import Literature.Probability.RandomPlanarGeometry.AffineInterp
import Summits.CriticalPhenomena.CardyFormulaZ2.Theorems.CardyQContinuationIsingJetsConformalStubPolygonLoopDistLe
import Mathlib.Topology.Algebra.Order.Floor
import Mathlib.Order.Monotone.Union

/-!
# Time changes between two closed polygons with close vertices
(route CardyQContinuation, serves stmt-CriticalPhenomena-5560: helper for the registered stub
`stub_design_meshQuad` of the n = 0 bridge of the crux `IsingJetsConformal`; generic)

Given knots `τ 0 < τ 1 < ⋯ < τ M = τ 0 + 1` we construct the **piecewise-affine time change**
`timeChange τ M : ℝ → ℝ` with `timeChange (a/M) = τ a`, affine on each `[a/M, (a+1)/M]`,
continuous, strictly increasing, surjective and commuting with `t ↦ t + 1`
(`timeChange_spec`). Application (`dist_polygonLoop_inverse_le`): if the vertices of a closed
polygon `S` with `M` vertices are `C`-close to the points `polygonLoop l (τ a)` of another closed
polygon, which is affine between consecutive knots, then reparametrising `polygonLoop S` by the
inverse time change makes it pointwise `C`-close to `polygonLoop l`. [folklore]
-/

noncomputable section

namespace Summit.CriticalPhenomena.CardyFormulaZ2.Theorems.CardyQContinuation

namespace TimeChange

open Set Literature.Probability.RandomPlanarGeometry

variable (τ : ℕ → ℝ) (M : ℕ)

/-- The knots `τ 0, …, τ M` as a list. [folklore] -/
def knots : List ℝ := (List.range (M + 1)).map τ

/-- Length of the knot list. [folklore] -/
@[simp] theorem length_knots : (knots τ M).length = M + 1 := by simp [knots]

/-- Entries of the knot list. [folklore] -/
@[simp] theorem getElem_knots {a : ℕ} (ha : a < (knots τ M).length) : (knots τ M)[a] = τ a := by
  simp [knots]

/-- The time change on one period: affine interpolation of the knots at the points `a/M`.
[folklore] -/
def base (s : ℝ) : ℝ := affineInterp (knots τ M) (M * s)

/-- **The time change**: `t ↦ ⌊t⌋ + base (fract t)`. [folklore] -/
def timeChange (t : ℝ) : ℝ := ⌊t⌋ + base τ M (Int.fract t)

variable {τ M}

/-- The base map on the piece `[a/M, (a+1)/M]`. [folklore] -/
theorem base_apply_div (hM : 0 < M) {a : ℕ} (ha : a < M) {θ : ℝ} (hθ : θ ∈ Icc (0 : ℝ) 1) :
    base τ M ((a + θ) / M) = τ a + θ * (τ (a + 1) - τ a) := by
  have hMr : (0 : ℝ) < M := by exact_mod_cast hM
  rw [base, mul_div_cancel₀ _ hMr.ne',
    affineInterp_eq_lineMap (knots τ M) a (by simp; omega) ⟨by linarith [hθ.1], by linarith [hθ.2]⟩]
  simp only [getElem_knots, add_sub_cancel_left, AffineMap.lineMap_apply_ring']
  ring

/-- The base map at the knots. [folklore] -/
theorem base_div (hM : 0 < M) {a : ℕ} (ha : a ≤ M) : base τ M (a / M) = τ a := by
  rcases Nat.lt_or_ge a M with h | h
  · have := base_apply_div (τ := τ) hM h (θ := 0) ⟨le_rfl, zero_le_one⟩
    simpa using this
  · have haM : a = M := le_antisymm ha h
    subst haM
    rcases Nat.exists_eq_succ_of_ne_zero hM.ne' with ⟨m, rfl⟩
    have := base_apply_div (τ := τ) hM (a := m) (Nat.lt_succ_self m) (θ := 1) ⟨zero_le_one, le_rfl⟩
    push_cast at this ⊢
    rw [this]; ring

/-- The base map at `0` and `1`. [folklore] -/
theorem base_zero (hM : 0 < M) : base τ M 0 = τ 0 := by simpa using base_div (τ := τ) hM (Nat.zero_le M)

/-- The base map at `1`. [folklore] -/
theorem base_one (hM : 0 < M) : base τ M 1 = τ M := by
  have := base_div (τ := τ) hM le_rfl
  rwa [div_self (by exact_mod_cast hM.ne' : (M : ℝ) ≠ 0)] at this

/-- The base map is continuous. [folklore] -/
theorem continuous_base : Continuous (base τ M) :=
  (continuous_affineInterp _).comp (continuous_const.mul continuous_id)

/-- Every `s ∈ [0, 1]` lies on a piece: `s = (a + θ)/M` with `a < M`, `θ ∈ [0, 1]`. [folklore] -/
theorem exists_piece (hM : 0 < M) {s : ℝ} (hs : s ∈ Icc (0 : ℝ) 1) :
    ∃ a : ℕ, a < M ∧ ∃ θ : ℝ, θ ∈ Icc (0 : ℝ) 1 ∧ s = (a + θ) / M := by
  have hMr : (0 : ℝ) < M := by exact_mod_cast hM
  set x : ℝ := M * s with hx
  have hx0 : 0 ≤ x := mul_nonneg hMr.le hs.1
  have hxM : x ≤ M := by rw [hx]; nlinarith [hs.2]
  rcases lt_or_eq_of_le hxM with hlt | heq
  · refine ⟨⌊x⌋₊, (Nat.floor_lt hx0).2 hlt, x - ⌊x⌋₊, ⟨sub_nonneg.2 (Nat.floor_le hx0),
      by linarith [Nat.lt_floor_add_one x]⟩, ?_⟩
    rw [add_sub_cancel, hx, mul_div_cancel_left₀ _ hMr.ne']
  · have hs1 : s = 1 := by
      apply mul_left_cancel₀ hMr.ne'
      rw [mul_one, ← hx, heq]
    rcases Nat.exists_eq_succ_of_ne_zero hM.ne' with ⟨m, rfl⟩
    refine ⟨m, Nat.lt_succ_self m, 1, ⟨zero_le_one, le_rfl⟩, ?_⟩
    push_cast at hMr ⊢
    rw [hs1, div_self hMr.ne']

section Spec

variable (hM : 0 < M) (hτ : ∀ a, a < M → τ a < τ (a + 1)) (hτM : τ M = τ 0 + 1)
include hM hτ

omit hM in
/-- The knots increase. [folklore] -/
theorem τ_mono {a b : ℕ} (hab : a ≤ b) (hb : b ≤ M) : τ a ≤ τ b := by
  induction b with
  | zero => rw [Nat.le_zero.1 hab]
  | succ b ih =>
    rcases Nat.eq_or_lt_of_le hab with rfl | hlt
    · exact le_rfl
    · exact (ih (Nat.lt_succ_iff.1 hlt) (by omega)).trans (hτ b (by omega)).le

/-- **The base map is strictly increasing on `[0, 1]`.** [folklore] -/
theorem strictMonoOn_base : StrictMonoOn (base τ M) (Icc 0 1) := by
  intro s hs s' hs' hss'
  obtain ⟨a, ha, θ, hθ, rfl⟩ := exists_piece hM hs
  obtain ⟨a', ha', θ', hθ', rfl⟩ := exists_piece hM hs'
  have hMr : (0 : ℝ) < M := by exact_mod_cast hM
  rw [base_apply_div hM ha hθ, base_apply_div hM ha' hθ']
  have hd := hτ a ha
  have hd' := hτ a' ha'
  rw [div_lt_div_iff_of_pos_right hMr] at hss'
  rcases lt_trichotomy a a' with h | rfl | h
  · -- `τ a + θ Δ ≤ τ (a+1) ≤ τ a' ≤ τ a' + θ' Δ'`, strictly somewhere
    have h1 : τ a + θ * (τ (a + 1) - τ a) ≤ τ (a + 1) := by nlinarith [hθ.2]
    have h2 : τ (a + 1) ≤ τ a' := τ_mono hτ h ha'.le
    have h3 : τ a' ≤ τ a' + θ' * (τ (a' + 1) - τ a') := by nlinarith [hθ'.1]
    rcases lt_or_eq_of_le hθ'.1 with hpos | hzero
    · calc τ a + θ * (τ (a + 1) - τ a) ≤ τ a' := h1.trans h2
        _ < τ a' + θ' * (τ (a' + 1) - τ a') := by nlinarith
    · -- `θ' = 0`: then `θ < 1` or `a + 1 < a'`
      subst hzero
      rcases lt_or_eq_of_le hθ.2 with hθ1 | rfl
      · calc τ a + θ * (τ (a + 1) - τ a) < τ (a + 1) := by nlinarith
          _ ≤ τ a' + 0 * (τ (a' + 1) - τ a') := by linarith
      · have : a + 1 < a' := by
          by_contra hc
          have : a' = a + 1 := by omega
          subst this; push_cast at hss'; linarith
        calc τ a + 1 * (τ (a + 1) - τ a) = τ (a + 1) := by ring
          _ < τ (a + 1 + 1) := hτ _ (by omega)
          _ ≤ τ a' + 0 * (τ (a' + 1) - τ a') := by
            have := τ_mono hτ (show a + 1 + 1 ≤ a' by omega) ha'.le; linarith
  · have : θ < θ' := by linarith
    nlinarith
  · exfalso
    have : (a' : ℝ) + 1 ≤ a := by exact_mod_cast h
    linarith [hθ.1, hθ'.2]

include hτM

/-- **Specification of the time change.** [folklore] -/
theorem timeChange_spec :
    Continuous (timeChange τ M) ∧ StrictMono (timeChange τ M) ∧ Function.Surjective (timeChange τ M) ∧
      (∀ t, timeChange τ M (t + 1) = timeChange τ M t + 1) ∧
      (∀ a : ℕ, a < M → ∀ θ : ℝ, θ ∈ Icc (0 : ℝ) 1 → timeChange τ M ((a + θ) / M) = τ a + θ * (τ (a + 1) - τ a)) := by
  have hMr : (0 : ℝ) < M := by exact_mod_cast hM
  have h0 := base_zero (τ := τ) hM
  have h1 := base_one (τ := τ) hM
  -- continuity: `timeChange t = t + g (fract t)` with `g s = base s - s`, `g 0 = g 1`
  have hcont : Continuous (timeChange τ M) := by
    have hg : Continuous ((fun s ↦ base τ M s - s) ∘ Int.fract) := by
      refine ContinuousOn.comp_fract'' (continuous_base.sub continuous_id).continuousOn ?_
      simp only [h0, h1, hτM]; ring
    have : timeChange τ M = fun t ↦ t + ((fun s ↦ base τ M s - s) ∘ Int.fract) t := by
      ext t
      simp only [timeChange, Function.comp_apply]
      rw [← Int.floor_add_fract t]
      simp only [Int.floor_add_fract]
      linarith [Int.floor_add_fract t]
    rw [this]
    exact continuous_id.add hg
  have hper : ∀ t, timeChange τ M (t + 1) = timeChange τ M t + 1 := by
    intro t
    simp only [timeChange, Int.floor_add_one, Int.fract_add_one, Int.cast_add, Int.cast_one]
    ring
  have hmono : StrictMono (timeChange τ M) := by
    have hsm := strictMonoOn_base hM hτ
    intro t t' htt'
    simp only [timeChange]
    have hft : Int.fract t ∈ Icc (0 : ℝ) 1 := ⟨Int.fract_nonneg t, (Int.fract_lt_one t).le⟩
    have hft' : Int.fract t' ∈ Icc (0 : ℝ) 1 := ⟨Int.fract_nonneg t', (Int.fract_lt_one t').le⟩
    rcases lt_or_eq_of_le (Int.floor_mono htt'.le) with hlt | heq
    · -- different periods
      have hb1 : base τ M (Int.fract t) < base τ M 1 :=
        hsm hft ⟨zero_le_one, le_rfl⟩ (Int.fract_lt_one t)
      have hb0 : base τ M 0 ≤ base τ M (Int.fract t') :=
        hsm.monotoneOn ⟨le_rfl, zero_le_one⟩ hft' (Int.fract_nonneg t')
      have hfl : (⌊t⌋ : ℝ) + 1 ≤ ⌊t'⌋ := by exact_mod_cast hlt
      rw [h1, hτM] at hb1; rw [h0] at hb0
      linarith
    · rw [heq]
      have : Int.fract t < Int.fract t' := by
        have e1 := Int.floor_add_fract t
        have e2 := Int.floor_add_fract t'
        rw [heq] at e1
        linarith
      linarith [hsm hft hft' this]
  have hsurj : Function.Surjective (timeChange τ M) := by
    -- `timeChange t - t` is bounded (continuous periodic), so `timeChange → ±∞`
    obtain ⟨B, hB⟩ : ∃ B, ∀ s ∈ Icc (0 : ℝ) 1, |base τ M s - s| ≤ B := by
      obtain ⟨B, hB⟩ := isCompact_Icc.exists_bound_of_continuousOn
        ((continuous_base (τ := τ) (M := M)).sub continuous_id).continuousOn
      exact ⟨B, fun s hs ↦ by simpa [Real.norm_eq_abs] using hB s hs⟩
    have hbd : ∀ t, |timeChange τ M t - t| ≤ B := by
      intro t
      have hft : Int.fract t ∈ Icc (0 : ℝ) 1 := ⟨Int.fract_nonneg t, (Int.fract_lt_one t).le⟩
      have := hB _ hft
      have e := Int.floor_add_fract t
      simp only [timeChange]
      calc |↑⌊t⌋ + base τ M (Int.fract t) - t| = |base τ M (Int.fract t) - Int.fract t| := by
            congr 1; linarith
        _ ≤ B := this
    refine (hcont.surjective ?_ ?_)
    · refine Filter.tendsto_atTop_mono (fun t ↦ ?_) (Filter.tendsto_atTop_add_const_right _ (-B) Filter.tendsto_id)
      have := hbd t; rw [abs_le] at this; simp only [id]; linarith
    · refine Filter.tendsto_atBot_mono (fun t ↦ ?_) (Filter.tendsto_atBot_add_const_right _ B Filter.tendsto_id)
      have := hbd t; rw [abs_le] at this; simp only [id]; linarith
  refine ⟨hcont, hmono, hsurj, hper, fun a ha θ hθ ↦ ?_⟩
  -- the piece formula
  have hs : (a + θ) / M ∈ Icc (0 : ℝ) 1 := by
    constructor
    · exact div_nonneg (by linarith [hθ.1]) hMr.le
    · rw [div_le_one hMr]
      have : (a : ℝ) + 1 ≤ M := by exact_mod_cast ha
      linarith [hθ.2]
  rcases lt_or_eq_of_le hs.2 with hlt | heq
  · simp only [timeChange, Int.floor_eq_zero_iff.2 ⟨hs.1, hlt⟩, Int.cast_zero, zero_add,
      Int.fract_eq_self.2 ⟨hs.1, hlt⟩]
    exact base_apply_div hM ha hθ
  · have hθ1 : θ = 1 := by
      rw [div_eq_one_iff_eq hMr.ne'] at heq
      have : (a : ℝ) + 1 ≤ M := by exact_mod_cast ha
      nlinarith [hθ.2]
    have haM : a + 1 = M := by
      rw [div_eq_one_iff_eq hMr.ne', hθ1] at heq
      exact_mod_cast heq
    subst hθ1
    rw [heq]
    simp only [timeChange, Int.floor_one, Int.cast_one, Int.fract_one, h0, one_mul]
    rw [haM, hτM]; ring

end Spec

/-! ### Reparametrising a close polygon -/

/-- **Two closed polygons, one reparametrised by the inverse time change, are pointwise close.**
Let `S` have `M ≥ 1` vertices, let the knots `τ` be as above, let `φ` be inverse to the time
change (`timeChange τ M (φ u) = u`). If `dist S[a % M] (polygonLoop l (τ a)) ≤ C` for `a ≤ M` and
`polygonLoop l` is affine between consecutive knots, then
`dist (polygonLoop S (φ u)) (polygonLoop l u) ≤ C` for all `u`. [folklore] -/
theorem dist_polygonLoop_inverse_le {S l : List ℂ} {C : ℝ} (hM : 0 < M) (hSM : S.length = M)
    (hτ : ∀ a, a < M → τ a < τ (a + 1)) (hτM : τ M = τ 0 + 1)
    {φ : ℝ → ℝ} (hφ : ∀ u, timeChange τ M (φ u) = u)
    (hclose : ∀ a : ℕ, a ≤ M → dist (S[a % M]'(by rw [hSM]; exact Nat.mod_lt _ hM)) (polygonLoop l (τ a)) ≤ C)
    (haff : ∀ a : ℕ, a < M → ∀ θ : ℝ, θ ∈ Icc (0 : ℝ) 1 →
      polygonLoop l (τ a + θ * (τ (a + 1) - τ a)) =
        AffineMap.lineMap (polygonLoop l (τ a)) (polygonLoop l (τ (a + 1))) θ) (u : ℝ) :
    dist (polygonLoop S (φ u)) (polygonLoop l u) ≤ C := by
  obtain ⟨hcont, hmono, hsurj, hper, hpiece⟩ := timeChange_spec hM hτ hτM
  have hMr : (0 : ℝ) < M := by exact_mod_cast hM
  -- `φ` commutes with integer translations
  have hφper : ∀ u (z : ℤ), φ (u + z) = φ u + z := by
    intro u z
    apply hmono.injective
    rw [hφ]
    have : ∀ (t : ℝ) (z : ℤ), timeChange τ M (t + z) = timeChange τ M t + z := by
      intro t z
      induction z using Int.induction_on with
      | zero => simp
      | succ k ih => push_cast at ih ⊢; rw [← add_assoc, hper, ih]; ring
      | pred k ih =>
        push_cast at ih ⊢
        have := hper (t + (-(k : ℝ) - 1))
        rw [show t + (-(k : ℝ) - 1) + 1 = t + -k by ring, ih] at this
        linarith
    rw [this, hφ]
  -- reduce to `u ∈ [τ 0, τ 0 + 1)` using the periodicity of both sides
  set z : ℤ := ⌊u - τ 0⌋ with hz
  set u' := u - z with hu'
  have hu'0 : τ 0 ≤ u' := by have := Int.floor_le (u - τ 0); rw [hu']; linarith
  have hu'1 : u' < τ 0 + 1 := by have := Int.lt_floor_add_one (u - τ 0); rw [hu']; linarith
  have e1 : polygonLoop l u = polygonLoop l u' := by
    rw [hu']
    simpa using ((periodic_polygonLoop l).sub_int_mul_eq z (x := u)).symm
  have hφu' : φ u' = φ u - z := by
    rw [hu', sub_eq_add_neg, show -(z : ℝ) = ((-z : ℤ) : ℝ) by push_cast; ring, hφper]
    push_cast; ring
  have e2 : polygonLoop S (φ u) = polygonLoop S (φ u') := by
    rw [hφu']
    simpa using ((periodic_polygonLoop S).sub_int_mul_eq z (x := φ u)).symm
  rw [e1, e2]
  -- locate the knot interval of `u'`: `s := φ u' ∈ [0, 1]`, on the piece `a`
  have hs0 : 0 ≤ φ u' := by
    by_contra h
    push Not at h
    have := hmono h
    rw [hφ, show (0 : ℝ) = ((0 : ℕ) + (0 : ℝ)) / M by simp, hpiece 0 hM 0 ⟨le_rfl, zero_le_one⟩] at this
    simp at this; linarith
  have hs1 : φ u' ≤ 1 := by
    by_contra h
    push Not at h
    have := hmono h
    rcases Nat.exists_eq_succ_of_ne_zero hM.ne' with ⟨m, hm⟩
    have hmm : m < M := by omega
    have h1 : timeChange τ M 1 = τ M := by
      have := hpiece m hmm 1 ⟨zero_le_one, le_rfl⟩
      rw [show ((m : ℝ) + 1) / M = 1 by rw [div_eq_one_iff_eq hMr.ne']; exact_mod_cast hm.symm] at this
      rw [this, show m + 1 = M from hm.symm]; ring
    rw [hφ, h1, hτM] at this; linarith
  obtain ⟨a, ha, θ, hθ, hsa⟩ := exists_piece hM ⟨hs0, hs1⟩
  have hu'eq : u' = τ a + θ * (τ (a + 1) - τ a) := by rw [← hφ u', hsa, hpiece a ha θ hθ]
  have haS : a < S.length := by rw [hSM]; exact ha
  rw [hsa, hu'eq, haff a ha θ hθ, ← hSM, polygonLoop_apply_div haS hθ]
  refine PolygonLoopDistLe.dist_lineMap_lineMap_le hθ.1 hθ.2 ?_ ?_
  · have := hclose a ha.le
    simp only [Nat.mod_eq_of_lt ha] at this
    exact this
  · have := hclose (a + 1) ha
    simp only [hSM] at this ⊢
    convert this using 2

end TimeChange

end Summit.CriticalPhenomena.CardyFormulaZ2.Theorems.CardyQContinuation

# # # # #

* TASK
In this listing, how many lines contain "intro"? Give the number without explanation.

* TASK SOLUTION
6